The comment from Major League Baseball did not support or oppose the 
proposed extension to a one-year filing period. All three comments from 
the sports industry opposed proposed requirement to file O and P 
petitions at least six months prior to the date of employment.
    The comment from Major League Baseball urged that the six-month 
advance filing requirement be eliminated in its entirety. It also 
pointed out that the needs of Major League Baseball Clubs would always 
call for exceptions under the provisions of the proposed rule. Major 
League Baseball Clubs need O and P nonimmigrant players and staff in 
the United States no later than when spring training begins in February 
each year. However, personnel decisions by Major League Clubs for an 
upcoming season begin at the conclusion of the prior season's World 
Series in October. These personnel decisions continue throughout the 
winter up until, and even during, spring training. Furthermore, players 
who are traded during the course of a season from one club to another 
would not be able to have an O or P petition timely filed on their 
behalf under the provisions of the proposed rule.
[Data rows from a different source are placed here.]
import Literature.NumberTheory.LFunctions.FeketePolyaKernelReweightedQuadratic
import HarnessLib

/-!
# No real zero for real primitive characters of conductor `33128 ≤ q ≤ 33476`: REWEIGHTED Fekete–Pólya rows, in the kernel

Topic `Literature/NumberTheory/LFunctions`; namespace `Literature.NumberTheory.LFunctions`. THEOREMS only (no
definition, no named fact, no `sorry`; standard axioms): one PUBLIC theorem **`noRealZero{Odd,Even}_fp_<q>`** per
fundamental discriminant `D`, `|D| = q ∈ [33128, 33476]`, with NO plain Fekete–Pólya witness in the scanned range but a REWEIGHTED one — the coefficients of `L(s, χ)·G(s)`, `G(s) = ∏(1 + ε_p p^(-s))` (`ε_p = ∓χ(p)`: remove / double the multiples of `p`; `ε_p = ±1` at `p ∣ q`), have non-negative iterated sums of some order over one period (`FeketePolyaReweighted.lean`, `FeketePolyaKernelCertificatesWeighted{,Wrappers}.lean`) — for every primitive
quadratic `χ` mod `q` of the parity of `D` and every `σ ∈ (0, 1)`, `L(σ, χ) ≠ 0` (statement shape of the
`interval_cases` bullets of the `NoRealZero{Odd,Even}…` range files, so a range assembly cites them by name).
Cell `parity-realchar`, kernel floor of the wide column (TARGET §2 row 19), Fekete–Pólya lane (seat prover-2).

Method (engine v4, reweighted): `FeketePolyaKernelCertificatesWeighted{,Wrappers}.lean` — the iterated partial sums of
order `K` of the reweighted value stream are non-negative over one period `N`, decided in the kernel BLOCKWISE on packed
base-`2^b` digits (`blockCertD b e K N D₀ (rwTabs kind b ps N (twOf fs))`: weight tables = sums of dilated sign tables of the character from the
quadratic-residue bitsets of the prime factors of the conductor — the factor list is part of each certificate,
primality by `norm_num` — prefix sums by one big-integer multiplication per order and block, sign test by one
AND), hence `G(σ)·ℜL(σ, χ) > 0` (the Laplace-integral form of MV (5.23) with the substitution `t ↦ dt`, `FeketePolyaReweighted`) and
`L(σ, χ) ≠ 0`.  Witnesses `(G, K)` from the reweighted scan of this seat (`HOME/parity-realchar-prover-2/tools-v4/fpscan4.c`, primes `≤ 17`,
periods `≤ 2·10⁶`; no kit); the digit width `b` is two bits above the size of
the running-sum bound recorded by the scan.  1 characters in this file (est. 29 kernel-s).
Only the rows RESCUED by the reweighted scan (and not already covered by a plain witness) appear here; the rest stays with the
truncation certificates of the companion lane.

## References

* H. L. Montgomery, R. C. Vaughan, *Multiplicative Number Theory I*, CUP 2007, §9.3 Thm 9.13, §11.2.1
  Exercises 7–8. [MontgomeryVaughan2007]
* M. Fekete, G. Pólya, *Über ein Problem von Laguerre*, Rend. Circ. Mat. Palermo 34 (1912) 89–120. [FeketePolya1912]
-/

namespace Literature.NumberTheory.LFunctions

open FeketePolyaKernel

set_option maxHeartbeats 400000 in
/-- `D = 33128`: the even character `χ₈·(·/4141)` of conductor `33128` (`4141`: 41 · 101) — NO plain Fekete–Pólya witness in the scanned range; REWEIGHTED witness: the coefficients of `L(s, χ)·(1 + 5^{-s}) (1 + 7^{-s})` have non-negative iterated sums of order `5` over the period `1159480` (block certificate, digits of `84` bits, splitting depth `13`); est. `28.7` kernel-s. [cite: MontgomeryVaughan2007, §11.2.1 Exercises 7 (g), 8] -/
theorem noRealZeroEven_fp_33128 :
    ∀ χ : DirichletCharacter ℂ 33128, χ.IsQuadratic → χ.IsPrimitive → χ.Even →
      ∀ σ : ℝ, 0 < σ → σ < 1 → χ.LFunction σ ≠ 0 :=
  good_even_of_eight_rw [41, 101] (by norm_num) (by decide) (by decide) [(5, 1), (7, 1)] 1159480 5 84 13 (by decide) (by decide) (by decide) (by decide) (by decide) (by decide)
    (Or.inl (by decide +kernel)) (Or.inr (by decide +kernel))

end Literature.NumberTheory.LFunctions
    A comment from the Portland Trail Blazers franchise of the National 
Basketball Association (NBA) stated that the team frequently utilizes O 
and P nonimmigrant visas to facilitate the employment of foreign world-
class basketball players. This comment emphasized that the proposed 
requirement that O and P petitions be filed at least six months in 
advance of the employment need is completely unworkable in the NBA. 
When an NBA basketball player is drafted by an NBA team, the team and 
the player's agent will negotiate a contract. Due to the detailed 
nature of these contracts and the high salaries involved, negotiations 
can be exceptionally complex and time-consuming. The comment stated 
that experience has shown that the Portland Trail Blazers has never had 
as much as six months lead time to file an O or P petition once 
contract negotiations are completed. The comment noted that a signed 
contract is a filing requirement for either the O or P classifications, 
and typically the agents and owners of NBA teams agree to the terms and 
sign the contracts only a few weeks prior to the start of training camp 
or the NBA season.
    The comment further stated that the underlying statute created the 
O and P nonimmigrant classifications to assist employers seeking to 
temporarily hire extraordinary foreign workers. The provisions of the 
proposed rule, on the other hand, would restrict the availability of O 
and P nonimmigrant visas, contrary to the spirit of the law. The 
comment asserted that the provisions of the proposed rule would create 
a ``de facto'' six-month waiting period for employers who wish to 
employ extraordinary workers, such as internationally recognized 
basketball players. The comment stated that it is inappropriate for 
USCIS to create such a holding period that is not authorized by the 
statute.
    Nike, Inc., a sports equipment and apparel company, commented that 
the proposed requirement to file O and P petitions at least six months 
in advance of the employer's need for the services of the alien is 
unwarranted, unworkable, and contrary to the best interests of the 
United States. This comment mirrors many of the other comments by 
stating that USCIS should not limit the access of United States 
employers to high-level O and P nonimmigrants because many companies 
cannot identify, in the reasonable course of business, the need for an 
O or P nonimmigrant worker with six months' anticipation.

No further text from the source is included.